**WHAT THIS TASK INVOLVES**. Find the line with "-- the explicit" in the entries below, then reproduce it and every line after it down to and including the line with "rcases le_total κ₁ 1 with h1 | h1", exactly.

── INFORMATION PROVIDED ──

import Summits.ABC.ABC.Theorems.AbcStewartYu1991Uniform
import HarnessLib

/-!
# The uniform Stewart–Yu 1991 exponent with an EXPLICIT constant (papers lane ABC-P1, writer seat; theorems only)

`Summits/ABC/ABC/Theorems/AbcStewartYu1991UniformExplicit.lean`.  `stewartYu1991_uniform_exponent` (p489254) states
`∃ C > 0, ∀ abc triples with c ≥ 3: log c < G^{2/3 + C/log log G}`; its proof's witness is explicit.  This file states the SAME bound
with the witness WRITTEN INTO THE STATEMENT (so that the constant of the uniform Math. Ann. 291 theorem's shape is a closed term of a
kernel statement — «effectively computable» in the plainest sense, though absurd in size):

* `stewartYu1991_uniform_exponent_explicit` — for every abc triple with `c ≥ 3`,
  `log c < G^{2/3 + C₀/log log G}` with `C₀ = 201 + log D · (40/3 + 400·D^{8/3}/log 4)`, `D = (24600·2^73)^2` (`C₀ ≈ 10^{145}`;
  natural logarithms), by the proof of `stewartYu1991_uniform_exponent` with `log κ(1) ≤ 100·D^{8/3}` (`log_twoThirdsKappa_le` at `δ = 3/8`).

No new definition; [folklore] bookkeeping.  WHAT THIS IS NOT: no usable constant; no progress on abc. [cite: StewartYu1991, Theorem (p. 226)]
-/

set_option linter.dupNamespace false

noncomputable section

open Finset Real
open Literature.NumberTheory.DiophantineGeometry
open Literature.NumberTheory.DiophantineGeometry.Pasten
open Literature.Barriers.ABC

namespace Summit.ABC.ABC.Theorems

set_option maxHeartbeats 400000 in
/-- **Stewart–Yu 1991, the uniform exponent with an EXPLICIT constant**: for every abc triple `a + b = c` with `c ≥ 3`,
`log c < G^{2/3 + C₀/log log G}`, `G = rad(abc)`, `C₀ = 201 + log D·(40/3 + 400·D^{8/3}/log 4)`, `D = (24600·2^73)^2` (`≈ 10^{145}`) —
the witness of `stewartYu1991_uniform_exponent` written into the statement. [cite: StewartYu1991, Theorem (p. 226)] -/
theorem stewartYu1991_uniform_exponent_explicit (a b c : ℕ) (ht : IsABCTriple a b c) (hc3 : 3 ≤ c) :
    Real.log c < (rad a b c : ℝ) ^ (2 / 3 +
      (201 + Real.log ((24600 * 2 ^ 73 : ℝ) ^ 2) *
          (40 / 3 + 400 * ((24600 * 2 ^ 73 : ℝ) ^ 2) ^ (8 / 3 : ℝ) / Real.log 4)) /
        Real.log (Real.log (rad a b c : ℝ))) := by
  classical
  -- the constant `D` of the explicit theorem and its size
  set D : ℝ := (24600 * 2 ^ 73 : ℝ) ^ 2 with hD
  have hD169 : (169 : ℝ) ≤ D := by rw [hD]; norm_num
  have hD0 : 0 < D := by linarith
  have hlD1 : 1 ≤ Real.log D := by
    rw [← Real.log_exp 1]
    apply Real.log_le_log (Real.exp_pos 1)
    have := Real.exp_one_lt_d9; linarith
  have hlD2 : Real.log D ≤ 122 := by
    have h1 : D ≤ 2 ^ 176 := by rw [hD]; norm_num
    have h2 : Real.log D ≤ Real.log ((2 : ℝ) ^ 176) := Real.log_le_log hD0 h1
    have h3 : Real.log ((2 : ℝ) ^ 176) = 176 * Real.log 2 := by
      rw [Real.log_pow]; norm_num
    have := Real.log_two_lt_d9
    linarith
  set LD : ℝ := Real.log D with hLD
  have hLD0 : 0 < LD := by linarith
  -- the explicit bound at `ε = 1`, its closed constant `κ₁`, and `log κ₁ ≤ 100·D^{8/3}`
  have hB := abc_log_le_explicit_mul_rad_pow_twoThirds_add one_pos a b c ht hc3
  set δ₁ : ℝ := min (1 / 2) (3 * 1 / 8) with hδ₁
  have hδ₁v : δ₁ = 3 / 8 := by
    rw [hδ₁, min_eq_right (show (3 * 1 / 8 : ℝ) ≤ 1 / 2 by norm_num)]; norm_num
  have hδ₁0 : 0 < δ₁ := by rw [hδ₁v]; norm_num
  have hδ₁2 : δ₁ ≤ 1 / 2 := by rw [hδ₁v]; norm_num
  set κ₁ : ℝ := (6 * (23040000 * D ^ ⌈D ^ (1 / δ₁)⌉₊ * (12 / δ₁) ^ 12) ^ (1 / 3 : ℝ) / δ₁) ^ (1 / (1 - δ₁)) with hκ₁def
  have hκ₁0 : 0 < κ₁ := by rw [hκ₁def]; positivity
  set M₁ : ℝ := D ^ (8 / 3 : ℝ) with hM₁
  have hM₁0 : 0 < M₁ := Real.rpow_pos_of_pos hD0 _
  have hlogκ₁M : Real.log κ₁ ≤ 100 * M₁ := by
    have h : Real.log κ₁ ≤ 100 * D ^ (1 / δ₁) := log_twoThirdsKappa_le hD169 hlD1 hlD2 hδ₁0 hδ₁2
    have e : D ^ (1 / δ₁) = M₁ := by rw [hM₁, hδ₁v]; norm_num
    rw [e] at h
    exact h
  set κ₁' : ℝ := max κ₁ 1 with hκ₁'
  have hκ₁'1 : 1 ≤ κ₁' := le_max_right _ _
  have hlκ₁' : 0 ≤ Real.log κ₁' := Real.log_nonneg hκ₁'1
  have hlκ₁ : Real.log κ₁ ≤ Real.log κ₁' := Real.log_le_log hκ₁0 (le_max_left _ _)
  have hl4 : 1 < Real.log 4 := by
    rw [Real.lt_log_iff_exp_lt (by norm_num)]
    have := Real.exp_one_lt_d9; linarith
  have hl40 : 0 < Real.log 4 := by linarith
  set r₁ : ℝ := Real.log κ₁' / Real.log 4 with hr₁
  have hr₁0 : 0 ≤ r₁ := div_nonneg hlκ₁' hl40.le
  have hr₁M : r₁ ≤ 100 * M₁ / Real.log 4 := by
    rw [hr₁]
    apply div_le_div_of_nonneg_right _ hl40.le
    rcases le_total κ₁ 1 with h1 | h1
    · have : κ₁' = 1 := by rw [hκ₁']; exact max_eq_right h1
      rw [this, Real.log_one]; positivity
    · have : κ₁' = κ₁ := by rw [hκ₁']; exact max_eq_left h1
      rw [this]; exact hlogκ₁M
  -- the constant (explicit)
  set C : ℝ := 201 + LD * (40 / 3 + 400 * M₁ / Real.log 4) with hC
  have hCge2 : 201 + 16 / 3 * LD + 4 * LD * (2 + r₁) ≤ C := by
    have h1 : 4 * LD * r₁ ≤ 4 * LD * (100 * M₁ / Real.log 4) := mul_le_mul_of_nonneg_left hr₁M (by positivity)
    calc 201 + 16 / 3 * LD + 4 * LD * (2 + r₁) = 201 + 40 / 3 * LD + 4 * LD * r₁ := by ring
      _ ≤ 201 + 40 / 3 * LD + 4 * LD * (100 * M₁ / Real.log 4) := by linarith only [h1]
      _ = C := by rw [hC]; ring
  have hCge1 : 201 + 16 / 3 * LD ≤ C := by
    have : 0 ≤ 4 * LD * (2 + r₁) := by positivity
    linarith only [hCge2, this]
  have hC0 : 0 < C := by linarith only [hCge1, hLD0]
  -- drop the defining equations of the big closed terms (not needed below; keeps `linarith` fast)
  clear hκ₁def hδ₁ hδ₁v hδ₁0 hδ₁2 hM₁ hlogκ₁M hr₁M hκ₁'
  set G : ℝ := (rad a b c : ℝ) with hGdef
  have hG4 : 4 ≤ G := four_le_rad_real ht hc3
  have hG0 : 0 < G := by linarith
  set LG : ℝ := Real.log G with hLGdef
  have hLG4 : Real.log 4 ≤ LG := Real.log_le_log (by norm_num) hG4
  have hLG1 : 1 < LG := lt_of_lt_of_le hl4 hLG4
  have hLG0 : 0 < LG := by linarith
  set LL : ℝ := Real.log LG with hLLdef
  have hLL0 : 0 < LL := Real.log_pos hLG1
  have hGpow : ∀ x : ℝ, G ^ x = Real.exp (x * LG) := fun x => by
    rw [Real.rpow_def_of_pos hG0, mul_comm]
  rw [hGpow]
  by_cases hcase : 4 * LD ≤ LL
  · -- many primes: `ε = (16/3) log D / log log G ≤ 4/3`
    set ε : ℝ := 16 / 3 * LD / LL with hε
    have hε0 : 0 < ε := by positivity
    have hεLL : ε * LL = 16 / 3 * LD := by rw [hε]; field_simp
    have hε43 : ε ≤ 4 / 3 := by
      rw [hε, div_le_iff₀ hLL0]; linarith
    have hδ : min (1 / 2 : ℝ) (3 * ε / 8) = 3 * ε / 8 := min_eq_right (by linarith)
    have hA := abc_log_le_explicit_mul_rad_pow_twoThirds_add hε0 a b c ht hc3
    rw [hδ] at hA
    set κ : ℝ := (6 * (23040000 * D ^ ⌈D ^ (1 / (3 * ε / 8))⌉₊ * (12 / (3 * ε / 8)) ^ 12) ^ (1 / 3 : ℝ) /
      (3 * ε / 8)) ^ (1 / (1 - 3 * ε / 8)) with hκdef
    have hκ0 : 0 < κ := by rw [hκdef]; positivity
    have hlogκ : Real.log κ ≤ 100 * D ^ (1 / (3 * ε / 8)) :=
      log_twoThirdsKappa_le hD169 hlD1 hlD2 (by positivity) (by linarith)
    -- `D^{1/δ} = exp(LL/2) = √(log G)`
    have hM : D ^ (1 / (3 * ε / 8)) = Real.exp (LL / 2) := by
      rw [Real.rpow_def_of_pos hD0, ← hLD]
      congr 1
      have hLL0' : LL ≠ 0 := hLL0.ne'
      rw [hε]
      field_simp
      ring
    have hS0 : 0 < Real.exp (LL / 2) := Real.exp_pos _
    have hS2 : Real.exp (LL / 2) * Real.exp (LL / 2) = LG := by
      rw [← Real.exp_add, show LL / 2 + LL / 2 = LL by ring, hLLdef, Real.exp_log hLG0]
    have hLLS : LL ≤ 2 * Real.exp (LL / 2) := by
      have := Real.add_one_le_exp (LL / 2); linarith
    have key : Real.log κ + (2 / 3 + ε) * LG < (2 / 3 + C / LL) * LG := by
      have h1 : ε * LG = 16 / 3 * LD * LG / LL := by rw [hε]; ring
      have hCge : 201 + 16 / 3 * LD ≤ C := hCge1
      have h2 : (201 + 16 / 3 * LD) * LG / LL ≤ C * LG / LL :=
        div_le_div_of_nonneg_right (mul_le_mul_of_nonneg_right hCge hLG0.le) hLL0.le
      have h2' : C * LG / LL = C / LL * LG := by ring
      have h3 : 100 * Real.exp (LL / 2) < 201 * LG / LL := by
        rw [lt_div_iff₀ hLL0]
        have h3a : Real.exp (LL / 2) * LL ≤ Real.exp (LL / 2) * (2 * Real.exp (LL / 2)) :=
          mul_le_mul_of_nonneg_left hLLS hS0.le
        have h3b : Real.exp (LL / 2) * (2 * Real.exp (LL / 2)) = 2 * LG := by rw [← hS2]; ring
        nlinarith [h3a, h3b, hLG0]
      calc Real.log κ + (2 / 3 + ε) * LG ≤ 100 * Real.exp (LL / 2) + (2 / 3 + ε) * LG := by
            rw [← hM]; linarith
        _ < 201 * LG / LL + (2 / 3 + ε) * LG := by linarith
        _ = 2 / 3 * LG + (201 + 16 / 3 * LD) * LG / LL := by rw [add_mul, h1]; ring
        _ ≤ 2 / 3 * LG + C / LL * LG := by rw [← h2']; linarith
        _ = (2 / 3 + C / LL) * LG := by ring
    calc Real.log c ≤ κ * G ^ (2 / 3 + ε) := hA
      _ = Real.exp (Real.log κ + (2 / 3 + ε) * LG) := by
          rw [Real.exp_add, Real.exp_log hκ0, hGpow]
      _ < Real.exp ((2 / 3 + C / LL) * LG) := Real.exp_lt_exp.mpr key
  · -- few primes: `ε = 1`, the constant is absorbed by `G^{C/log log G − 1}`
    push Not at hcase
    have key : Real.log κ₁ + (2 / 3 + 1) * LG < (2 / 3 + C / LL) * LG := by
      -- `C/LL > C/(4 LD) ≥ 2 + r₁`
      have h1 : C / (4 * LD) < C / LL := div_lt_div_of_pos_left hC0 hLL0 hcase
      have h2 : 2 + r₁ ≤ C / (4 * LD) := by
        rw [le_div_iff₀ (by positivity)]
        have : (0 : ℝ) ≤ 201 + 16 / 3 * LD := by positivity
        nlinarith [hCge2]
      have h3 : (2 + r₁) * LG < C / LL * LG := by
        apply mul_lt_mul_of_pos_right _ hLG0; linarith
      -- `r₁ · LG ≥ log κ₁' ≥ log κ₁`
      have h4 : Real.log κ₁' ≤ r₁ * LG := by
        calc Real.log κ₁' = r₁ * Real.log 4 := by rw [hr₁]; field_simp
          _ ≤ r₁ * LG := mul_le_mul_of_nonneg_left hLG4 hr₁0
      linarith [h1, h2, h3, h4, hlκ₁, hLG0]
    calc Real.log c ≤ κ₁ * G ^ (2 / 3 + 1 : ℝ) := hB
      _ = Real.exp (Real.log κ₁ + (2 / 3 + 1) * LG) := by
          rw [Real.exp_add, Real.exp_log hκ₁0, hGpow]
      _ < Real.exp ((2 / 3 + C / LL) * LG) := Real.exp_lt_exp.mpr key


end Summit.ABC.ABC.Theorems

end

───
── INFORMATION PROVIDED ──

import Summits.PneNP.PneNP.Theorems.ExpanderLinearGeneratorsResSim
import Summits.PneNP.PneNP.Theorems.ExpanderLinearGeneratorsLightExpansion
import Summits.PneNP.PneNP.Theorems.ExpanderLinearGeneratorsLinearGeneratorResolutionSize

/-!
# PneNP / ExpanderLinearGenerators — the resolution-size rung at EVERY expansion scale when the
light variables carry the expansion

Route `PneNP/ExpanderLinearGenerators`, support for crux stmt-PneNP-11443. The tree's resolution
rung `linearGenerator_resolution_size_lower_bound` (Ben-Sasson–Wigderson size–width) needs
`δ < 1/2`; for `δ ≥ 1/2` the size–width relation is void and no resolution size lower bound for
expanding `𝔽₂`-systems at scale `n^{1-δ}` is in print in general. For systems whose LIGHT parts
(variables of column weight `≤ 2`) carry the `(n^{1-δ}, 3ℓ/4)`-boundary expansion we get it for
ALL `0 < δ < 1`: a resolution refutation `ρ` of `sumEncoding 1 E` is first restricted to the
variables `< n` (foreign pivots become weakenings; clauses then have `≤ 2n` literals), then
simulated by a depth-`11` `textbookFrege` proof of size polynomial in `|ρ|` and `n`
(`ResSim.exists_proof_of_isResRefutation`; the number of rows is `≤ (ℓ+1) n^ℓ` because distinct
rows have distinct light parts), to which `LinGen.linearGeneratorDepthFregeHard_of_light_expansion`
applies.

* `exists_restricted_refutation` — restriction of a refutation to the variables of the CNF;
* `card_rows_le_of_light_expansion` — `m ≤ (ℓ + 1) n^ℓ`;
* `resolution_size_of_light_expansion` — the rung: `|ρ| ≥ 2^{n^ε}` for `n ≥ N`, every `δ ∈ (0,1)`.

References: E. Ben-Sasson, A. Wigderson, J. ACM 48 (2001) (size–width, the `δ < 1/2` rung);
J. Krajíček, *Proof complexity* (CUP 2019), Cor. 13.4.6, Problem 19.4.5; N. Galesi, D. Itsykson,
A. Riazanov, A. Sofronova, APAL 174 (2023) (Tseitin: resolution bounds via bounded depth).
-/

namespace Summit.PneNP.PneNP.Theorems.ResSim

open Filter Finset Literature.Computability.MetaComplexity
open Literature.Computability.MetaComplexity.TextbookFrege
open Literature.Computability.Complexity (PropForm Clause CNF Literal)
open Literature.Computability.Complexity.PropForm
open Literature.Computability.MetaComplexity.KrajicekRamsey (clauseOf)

───

**EXERCISE SOLUTION**.
  -- the explicit bound at `ε = 1`, its closed constant `κ₁`, and `log κ₁ ≤ 100·D^{8/3}`
  have hB := abc_log_le_explicit_mul_rad_pow_twoThirds_add one_pos a b c ht hc3
  set δ₁ : ℝ := min (1 / 2) (3 * 1 / 8) with hδ₁
  have hδ₁v : δ₁ = 3 / 8 := by
    rw [hδ₁, min_eq_right (show (3 * 1 / 8 : ℝ) ≤ 1 / 2 by norm_num)]; norm_num
  have hδ₁0 : 0 < δ₁ := by rw [hδ₁v]; norm_num
  have hδ₁2 : δ₁ ≤ 1 / 2 := by rw [hδ₁v]; norm_num
  set κ₁ : ℝ := (6 * (23040000 * D ^ ⌈D ^ (1 / δ₁)⌉₊ * (12 / δ₁) ^ 12) ^ (1 / 3 : ℝ) / δ₁) ^ (1 / (1 - δ₁)) with hκ₁def
  have hκ₁0 : 0 < κ₁ := by rw [hκ₁def]; positivity
  set M₁ : ℝ := D ^ (8 / 3 : ℝ) with hM₁
  have hM₁0 : 0 < M₁ := Real.rpow_pos_of_pos hD0 _
  have hlogκ₁M : Real.log κ₁ ≤ 100 * M₁ := by
    have h : Real.log κ₁ ≤ 100 * D ^ (1 / δ₁) := log_twoThirdsKappa_le hD169 hlD1 hlD2 hδ₁0 hδ₁2
    have e : D ^ (1 / δ₁) = M₁ := by rw [hM₁, hδ₁v]; norm_num
    rw [e] at h
    exact h
  set κ₁' : ℝ := max κ₁ 1 with hκ₁'
  have hκ₁'1 : 1 ≤ κ₁' := le_max_right _ _
  have hlκ₁' : 0 ≤ Real.log κ₁' := Real.log_nonneg hκ₁'1
  have hlκ₁ : Real.log κ₁ ≤ Real.log κ₁' := Real.log_le_log hκ₁0 (le_max_left _ _)
  have hl4 : 1 < Real.log 4 := by
    rw [Real.lt_log_iff_exp_lt (by norm_num)]
    have := Real.exp_one_lt_d9; linarith
  have hl40 : 0 < Real.log 4 := by linarith
  set r₁ : ℝ := Real.log κ₁' / Real.log 4 with hr₁
  have hr₁0 : 0 ≤ r₁ := div_nonneg hlκ₁' hl40.le
  have hr₁M : r₁ ≤ 100 * M₁ / Real.log 4 := by
    rw [hr₁]
    apply div_le_div_of_nonneg_right _ hl40.le
    rcases le_total κ₁ 1 with h1 | h1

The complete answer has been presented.